• **Records provided**:
import Summits.BirchSwinnertonDyer.BirchSwinnertonDyer.Theses.UniversalToricDescent
import Summits.BirchSwinnertonDyer.BirchSwinnertonDyer.Theorems.UniversalToricDescentThinCombRigidity
import HarnessLib

/-!
# DOORS for crux idea `thin-comb-reflection` on the WALL `AdditiveSplitIMCInclusionAtThree`
# (stmt-BirchSwinnertonDyer-20395) — lead cruxlead-20395 g2, 2026-08-29 (crux workfile `Lines/thin_comb_doors.lean`;
# NOT a registered skeleton: the package door below is SOFT — see HONESTY)

What this file establishes, kernel-checked, BY NAME against the route decl:

* `IntCombPackageAt chAc L` / `RatCombPackageAt chAc L` — the INTEGRAL / RATIONAL thin-comb package at one frame, in
  the 𝒪-rational comb currency of `Theorems/UniversalToricDescentThinCombDefs.lean` (`R₀ = unrIntegers 3`,
  `Λ₂(R₀) = R₀⟦T₂⟧⟦T₁⟧`): a reflection `ρ` (`IsReflection`), `G, L₂ ∈ Λ₂(R₀)` with `ρ G ∼ G` (K4, algebraic FE),
  `ρ L₂ ∼ L₂` (K3(iii), analytic FE), `ThinCombDvdInt/Rat R₀ 3 G L₂` (K2⁺ / K2, the comb supply), a restriction
  `πac : Λ₂(R₀) →+* R₀⟦T⟧` with `πac G ∈ chAc` (S2, control, integral) resp. `3^k·πac G ∈ chAc`, and
  `πac L₂ ∼ L` (K3(ii), comparison with the BDP frame).
* `IntegralThinCombPackage` / `RationalThinCombPackage` — the package at EVERY frame of the crux (crux binders
  verbatim).
* `additiveSplitIMCInclusionAtThree_of_rigidity_of_package : CombReflectionRigidityInt R₀ 3 → IntegralThinCombPackage →
  AdditiveSplitIMCInclusionAtThree` and, with K1 DISCHARGED by the tree theorem
  `…Theorems.UniversalToricDescentThinComb.combReflectionRigidityInt_unrIntegers` (p690436),
  **`additiveSplitIMCInclusionAtThree_of_package : IntegralThinCombPackage → AdditiveSplitIMCInclusionAtThree`** —
  the wall BY NAME from the integral package alone.
* `ratWall_of_package : RationalThinCombPackage → RatWallAtThree` (the RATIONAL wall `∃ k, (3^k·L) ⊆ Ch·R₀⟦T⟧`, the
  honest output of the rational comb; it feeds the PARENT 20186 via twin-μ 20400, memo v32 / card Transfer).

HONESTY. (1) The package doors quantify `ρ, G, L₂, πac` EXISTENTIALLY: `G` is NOT pinned to a generator of
`ch_{Λ₂}(X_{∅,0}(E/K̃_∞))·R₀` (tree `WeierstrassCurve.XGr₂ … (vbar := 𝔭')`, `XGr₂.charIdeal`) and `πac` is NOT pinned to
the restriction attached to `κ` (tree `XGr₂.toXAc`, which lives in (cyc, ac)-adapted coordinates `T₁ ↦ 0`, whereas the
comb of the Defs file is vertical in (γ_𝔭, γ_𝔭')-coordinates — an explicit change-of-coordinates automorphism of
`Λ₂(R₀)` belongs in the pinned package). A REGISTRABLE line must pin both (else the ∃-package is critic-bait); that
typing is crux-plan work and is REQUESTED from the pen (PICKED.md g2). (2) Nothing here is evidence that the
package EXISTS at an additive split 3: K2⁺ (integral BF comb supply + θ-dominant ERL at a supercuspidal prime +
Λ-adic Kolyvagin bound at p = 3), K3 (two-variable toric `L₂` at `3 ∣ N` with unit-multiplier FE), K4 (two-variable
algebraic FE at additive 3) are beyond print (card). (3) What IS settled: the algebra K1 (both forms) is a theorem of
the tree; the by-name plumbing from the package to the route decl is the 6-line proof below.
BSD is not proved by any of this; 20395 OPEN.
-/

set_option linter.dupNamespace false
set_option linter.unusedVariables false

noncomputable section

namespace Summit.BirchSwinnertonDyer.BirchSwinnertonDyer.Cruxes.AdditiveSplitIMCInclusionAtThree.ThinCombDoors

open Summit.BirchSwinnertonDyer.BirchSwinnertonDyer.Theorems.UniversalToricDescentThinComb
open Literature.NumberTheory.EllipticCurves

/-- The INTEGRAL thin-comb package at one frame `L` against the ideal `chAc ⊆ R₀⟦T⟧` (SOFT: `G`, `πac` unpinned). -/
def IntCombPackageAt (chAc : Ideal (UnrSeries 3)) (L : UnrSeries 3) : Prop :=
  ∃ (ρ : PowerSeries (PowerSeries (unrIntegers 3)) ≃+* PowerSeries (PowerSeries (unrIntegers 3)))
    (G L₂ : PowerSeries (PowerSeries (unrIntegers 3)))
    (πac : PowerSeries (PowerSeries (unrIntegers 3)) →+* UnrSeries 3),
    IsReflection (unrIntegers 3) ρ ∧ Associated (ρ G) G ∧ Associated (ρ L₂) L₂ ∧
    ThinCombDvdInt (unrIntegers 3) 3 G L₂ ∧ πac G ∈ chAc ∧ Associated (πac L₂) L

/-- The RATIONAL thin-comb package at one frame (slack `3^t` on the comb, `3^k` in the control). -/
def RatCombPackageAt (chAc : Ideal (UnrSeries 3)) (L : UnrSeries 3) : Prop :=
  ∃ (ρ : PowerSeries (PowerSeries (unrIntegers 3)) ≃+* PowerSeries (PowerSeries (unrIntegers 3)))
    (G L₂ : PowerSeries (PowerSeries (unrIntegers 3)))
    (πac : PowerSeries (PowerSeries (unrIntegers 3)) →+* UnrSeries 3),
    IsReflection (unrIntegers 3) ρ ∧ Associated (ρ G) G ∧ Associated (ρ L₂) L₂ ∧
    ThinCombDvdRat (unrIntegers 3) 3 G L₂ ∧ (∃ k : ℕ, ((3 : ℕ) : UnrSeries 3) ^ k * πac G ∈ chAc) ∧
    Associated (πac L₂) L

/-- DOOR (integral): the package at every frame of the crux (binders of `AdditiveSplitIMCInclusionAtThree` verbatim). -/
def IntegralThinCombPackage : Prop :=
  ∀ (W : WeierstrassCurve ℚ) [W.IsElliptic] [W.IsGloballyMinimal] (N : ℕ) [NeZero N] (K : Type) [Field K] [NumberField K] (Dt : Literature.NumberTheory.EllipticCurves.ModularForms.ModularParametrizationData W N), Summit.BirchSwinnertonDyer.Rank1Residual.Additive.ClassO6 W 3 → W.HasSurjectiveModNGaloisRep 3 → W.analyticRank = 1 → W.conductorNorm ℤ = N → Literature.NumberTheory.EllipticCurves.IsImaginaryQuadratic K → Literature.NumberTheory.EllipticCurves.SatisfiesHeegnerHypothesis N K → ∀ (κ : Literature.NumberTheory.EllipticCurves.ZpExtension K 3), κ.IsAnticyclotomic → ∀ (γ : Field.absoluteGaloisGroup K) [Fact (κ.IsTopGenerator γ)] (𝔭 : IsDedekindDomain.HeightOneSpectrum (NumberField.RingOfIntegers K)), ((3 : ℕ) : NumberField.RingOfIntegers K) ∈ 𝔭.asIdeal → 𝔭.asIdeal.ramificationIdx (NumberField.RingOfIntegers ℚ) = 1 → 𝔭.asIdeal.inertiaDeg (NumberField.RingOfIntegers ℚ) = 1 → ∀ (𝔭' : IsDedekindDomain.HeightOneSpectrum (NumberField.RingOfIntegers K)), ((3 : ℕ) : NumberField.RingOfIntegers K) ∈ 𝔭'.asIdeal → 𝔭' ≠ 𝔭 → ∀ (ι' : PadicAlgCl 3 ≃+* ℂ), Summit.BirchSwinnertonDyer.BirchSwinnertonDyer.Theorems.SchneiderFree.BranchInducesPrime 3 ι' 𝔭 → ∀ (ΩK : ℂ) (Ωp : ℂ_[3]) (L : Literature.NumberTheory.EllipticCurves.UnrSeries 3), ΩK ≠ 0 → Ωp ≠ 0 → Literature.NumberTheory.EllipticCurves.IsBDPLFunction ι' 𝔭 κ γ Dt.f ΩK Ωp L → IntCombPackageAt ((Summit.BirchSwinnertonDyer.Rank1Residual.X11b.AcSelmer.XAc.charIdeal (W.baseChange K) 3 κ 𝔭' ∅ γ).map (PowerSeries.map (Summit.BirchSwinnertonDyer.Rank1Residual.X11b.Halves.toUnr 3))) L

/-- DOOR (rational): the rational package at every frame of the crux. -/
def RationalThinCombPackage : Prop :=
  ∀ (W : WeierstrassCurve ℚ) [W.IsElliptic] [W.IsGloballyMinimal] (N : ℕ) [NeZero N] (K : Type) [Field K] [NumberField K] (Dt : Literature.NumberTheory.EllipticCurves.ModularForms.ModularParametrizationData W N), Summit.BirchSwinnertonDyer.Rank1Residual.Additive.ClassO6 W 3 → W.HasSurjectiveModNGaloisRep 3 → W.analyticRank = 1 → W.conductorNorm ℤ = N → Literature.NumberTheory.EllipticCurves.IsImaginaryQuadratic K → Literature.NumberTheory.EllipticCurves.SatisfiesHeegnerHypothesis N K → ∀ (κ : Literature.NumberTheory.EllipticCurves.ZpExtension K 3), κ.IsAnticyclotomic → ∀ (γ : Field.absoluteGaloisGroup K) [Fact (κ.IsTopGenerator γ)] (𝔭 : IsDedekindDomain.HeightOneSpectrum (NumberField.RingOfIntegers K)), ((3 : ℕ) : NumberField.RingOfIntegers K) ∈ 𝔭.asIdeal → 𝔭.asIdeal.ramificationIdx (NumberField.RingOfIntegers ℚ) = 1 → 𝔭.asIdeal.inertiaDeg (NumberField.RingOfIntegers ℚ) = 1 → ∀ (𝔭' : IsDedekindDomain.HeightOneSpectrum (NumberField.RingOfIntegers K)), ((3 : ℕ) : NumberField.RingOfIntegers K) ∈ 𝔭'.asIdeal → 𝔭' ≠ 𝔭 → ∀ (ι' : PadicAlgCl 3 ≃+* ℂ), Summit.BirchSwinnertonDyer.BirchSwinnertonDyer.Theorems.SchneiderFree.BranchInducesPrime 3 ι' 𝔭 → ∀ (ΩK : ℂ) (Ωp : ℂ_[3]) (L : Literature.NumberTheory.EllipticCurves.UnrSeries 3), ΩK ≠ 0 → Ωp ≠ 0 → Literature.NumberTheory.EllipticCurves.IsBDPLFunction ι' 𝔭 κ γ Dt.f ΩK Ωp L → RatCombPackageAt ((Summit.BirchSwinnertonDyer.Rank1Residual.X11b.AcSelmer.XAc.charIdeal (W.baseChange K) 3 κ 𝔭' ∅ γ).map (PowerSeries.map (Summit.BirchSwinnertonDyer.Rank1Residual.X11b.Halves.toUnr 3))) L

/-- The RATIONAL wall at 3 (memo v32 `RatWall`): `∃ k, (3^k · L) ⊆ Ch_Λ(X_{∅,0})·R₀⟦T⟧` at every frame. -/
def RatWallAtThree : Prop :=
  ∀ (W : WeierstrassCurve ℚ) [W.IsElliptic] [W.IsGloballyMinimal] (N : ℕ) [NeZero N] (K : Type) [Field K] [NumberField K] (Dt : Literature.NumberTheory.EllipticCurves.ModularForms.ModularParametrizationData W N), Summit.BirchSwinnertonDyer.Rank1Residual.Additive.ClassO6 W 3 → W.HasSurjectiveModNGaloisRep 3 → W.analyticRank = 1 → W.conductorNorm ℤ = N → Literature.NumberTheory.EllipticCurves.IsImaginaryQuadratic K → Literature.NumberTheory.EllipticCurves.SatisfiesHeegnerHypothesis N K → ∀ (κ : Literature.NumberTheory.EllipticCurves.ZpExtension K 3), κ.IsAnticyclotomic → ∀ (γ : Field.absoluteGaloisGroup K) [Fact (κ.IsTopGenerator γ)] (𝔭 : IsDedekindDomain.HeightOneSpectrum (NumberField.RingOfIntegers K)), ((3 : ℕ) : NumberField.RingOfIntegers K) ∈ 𝔭.asIdeal → 𝔭.asIdeal.ramificationIdx (NumberField.RingOfIntegers ℚ) = 1 → 𝔭.asIdeal.inertiaDeg (NumberField.RingOfIntegers ℚ) = 1 → ∀ (𝔭' : IsDedekindDomain.HeightOneSpectrum (NumberField.RingOfIntegers K)), ((3 : ℕ) : NumberField.RingOfIntegers K) ∈ 𝔭'.asIdeal → 𝔭' ≠ 𝔭 → ∀ (ι' : PadicAlgCl 3 ≃+* ℂ), Summit.BirchSwinnertonDyer.BirchSwinnertonDyer.Theorems.SchneiderFree.BranchInducesPrime 3 ι' 𝔭 → ∀ (ΩK : ℂ) (Ωp : ℂ_[3]) (L : Literature.NumberTheory.EllipticCurves.UnrSeries 3), ΩK ≠ 0 → Ωp ≠ 0 → Literature.NumberTheory.EllipticCurves.IsBDPLFunction ι' 𝔭 κ γ Dt.f ΩK Ωp L → ∃ k : ℕ, Ideal.span {((3 : ℕ) : Literature.NumberTheory.EllipticCurves.UnrSeries 3) ^ k * L} ≤ ((Summit.BirchSwinnertonDyer.Rank1Residual.X11b.AcSelmer.XAc.charIdeal (W.baseChange K) 3 κ 𝔭' ∅ γ).map (PowerSeries.map (Summit.BirchSwinnertonDyer.Rank1Residual.X11b.Halves.toUnr 3)))

/-- One frame, integral: rigidity + package ⟹ `(L) ⊆ chAc`. -/
theorem span_le_of_intCombPackageAt (hrig : CombReflectionRigidityInt (unrIntegers 3) 3)
    {chAc : Ideal (UnrSeries 3)} {L : UnrSeries 3} (h : IntCombPackageAt chAc L) : Ideal.span {L} ≤ chAc := by
  obtain ⟨ρ, G, L₂, πac, hρ, hG, hL₂, hcomb, hctl, ⟨u, hu⟩⟩ := h
  obtain ⟨c, hc⟩ := hrig ρ hρ G L₂ hG hL₂ hcomb
  rw [Ideal.span_singleton_le_iff_mem, ← hu, hc, map_mul, mul_assoc]
  exact chAc.mul_mem_right _ hctl

/-- One frame, rational: rigidity + package ⟹ `∃ k, (3^k·L) ⊆ chAc`. -/
theorem exists_span_le_of_ratCombPackageAt (hrig : CombReflectionRigidityRat (unrIntegers 3) 3)
    {chAc : Ideal (UnrSeries 3)} {L : UnrSeries 3} (h : RatCombPackageAt chAc L) :
    ∃ k : ℕ, Ideal.span {((3 : ℕ) : UnrSeries 3) ^ k * L} ≤ chAc := by
  obtain ⟨ρ, G, L₂, πac, hρ, hG, hL₂, hcomb, ⟨k, hctl⟩, ⟨u, hu⟩⟩ := h
  obtain ⟨a, c, hc⟩ := hrig ρ hρ G L₂ hG hL₂ hcomb
  refine ⟨k + a, ?_⟩
  have h1 : ((3 : ℕ) : UnrSeries 3) ^ a * πac L₂ = πac G * πac c := by
    have := congrArg πac hc
    rwa [map_mul, map_mul, map_pow, map_natCast, map_pow, map_natCast] at this
  rw [Ideal.span_singleton_le_iff_mem, ← hu]
  have h2 : ((3 : ℕ) : UnrSeries 3) ^ (k + a) * (πac L₂ * ↑u) =
      (((3 : ℕ) : UnrSeries 3) ^ k * πac G) * (πac c * ↑u) := by
    rw [pow_add, mul_assoc, ← mul_assoc (((3 : ℕ) : UnrSeries 3) ^ a), h1]; ring
  rw [h2]
  exact chAc.mul_mem_right _ hctl

/-- **The RATIONAL wall from the rational package** (K1 rational form discharged by the tree theorem
`combReflectionRigidityRat_unrIntegers`). -/
theorem ratWall_of_package (hpkg : RationalThinCombPackage) : RatWallAtThree := by
  intro W _ _ N _ K _ _ Dt hO6 hsurj hr1 hN hK hH κ hκ γ _ 𝔭 h3 he hf 𝔭' h3' hne ι' hι ΩK Ωp L hΩK hΩp hL
  exact exists_span_le_of_ratCombPackageAt (combReflectionRigidityRat_unrIntegers 3)
    (hpkg W N K Dt hO6 hsurj hr1 hN hK hH κ hκ γ 𝔭 h3 he hf 𝔭' h3' hne ι' hι ΩK Ωp L hΩK hΩp hL)

/-- **The wall BY NAME from rigidity + the integral package.** -/
theorem additiveSplitIMCInclusionAtThree_of_rigidity_of_package (hrig : CombReflectionRigidityInt (unrIntegers 3) 3)
    (hpkg : IntegralThinCombPackage) :
    Summit.BirchSwinnertonDyer.BirchSwinnertonDyer.Theses.UniversalToricDescent.AdditiveSplitIMCInclusionAtThree := by
  intro W _ _ N _ K _ _ Dt hO6 hsurj hr1 hN hK hH κ hκ γ _ 𝔭 h3 he hf 𝔭' h3' hne ι' hι ΩK Ωp L hΩK hΩp hL
  exact span_le_of_intCombPackageAt hrig
    (hpkg W N K Dt hO6 hsurj hr1 hN hK hH κ hκ γ 𝔭 h3 he hf 𝔭' h3' hne ι' hι ΩK Ωp L hΩK hΩp hL)

/-- **The wall BY NAME from the integral package alone** (K1 discharged by the tree theorem
`combReflectionRigidityInt_unrIntegers`). -/
theorem additiveSplitIMCInclusionAtThree_of_package (hpkg : IntegralThinCombPackage) :
    Summit.BirchSwinnertonDyer.BirchSwinnertonDyer.Theses.UniversalToricDescent.AdditiveSplitIMCInclusionAtThree :=
  additiveSplitIMCInclusionAtThree_of_rigidity_of_package (combReflectionRigidityInt_unrIntegers 3) hpkg

end Summit.BirchSwinnertonDyer.BirchSwinnertonDyer.Cruxes.AdditiveSplitIMCInclusionAtThree.ThinCombDoors

end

• **Task description**: Repeat each line of the data above, exactly as it appears, from the first through the line that contains "at one frame, in".

• **Your solution**:
import Summits.BirchSwinnertonDyer.BirchSwinnertonDyer.Theses.UniversalToricDescent
import Summits.BirchSwinnertonDyer.BirchSwinnertonDyer.Theorems.UniversalToricDescentThinCombRigidity
import HarnessLib

/-!
# DOORS for crux idea `thin-comb-reflection` on the WALL `AdditiveSplitIMCInclusionAtThree`
# (stmt-BirchSwinnertonDyer-20395) — lead cruxlead-20395 g2, 2026-08-29 (crux workfile `Lines/thin_comb_doors.lean`;
# NOT a registered skeleton: the package door below is SOFT — see HONESTY)

What this file establishes, kernel-checked, BY NAME against the route decl:

* `IntCombPackageAt chAc L` / `RatCombPackageAt chAc L` — the INTEGRAL / RATIONAL thin-comb package at one frame, in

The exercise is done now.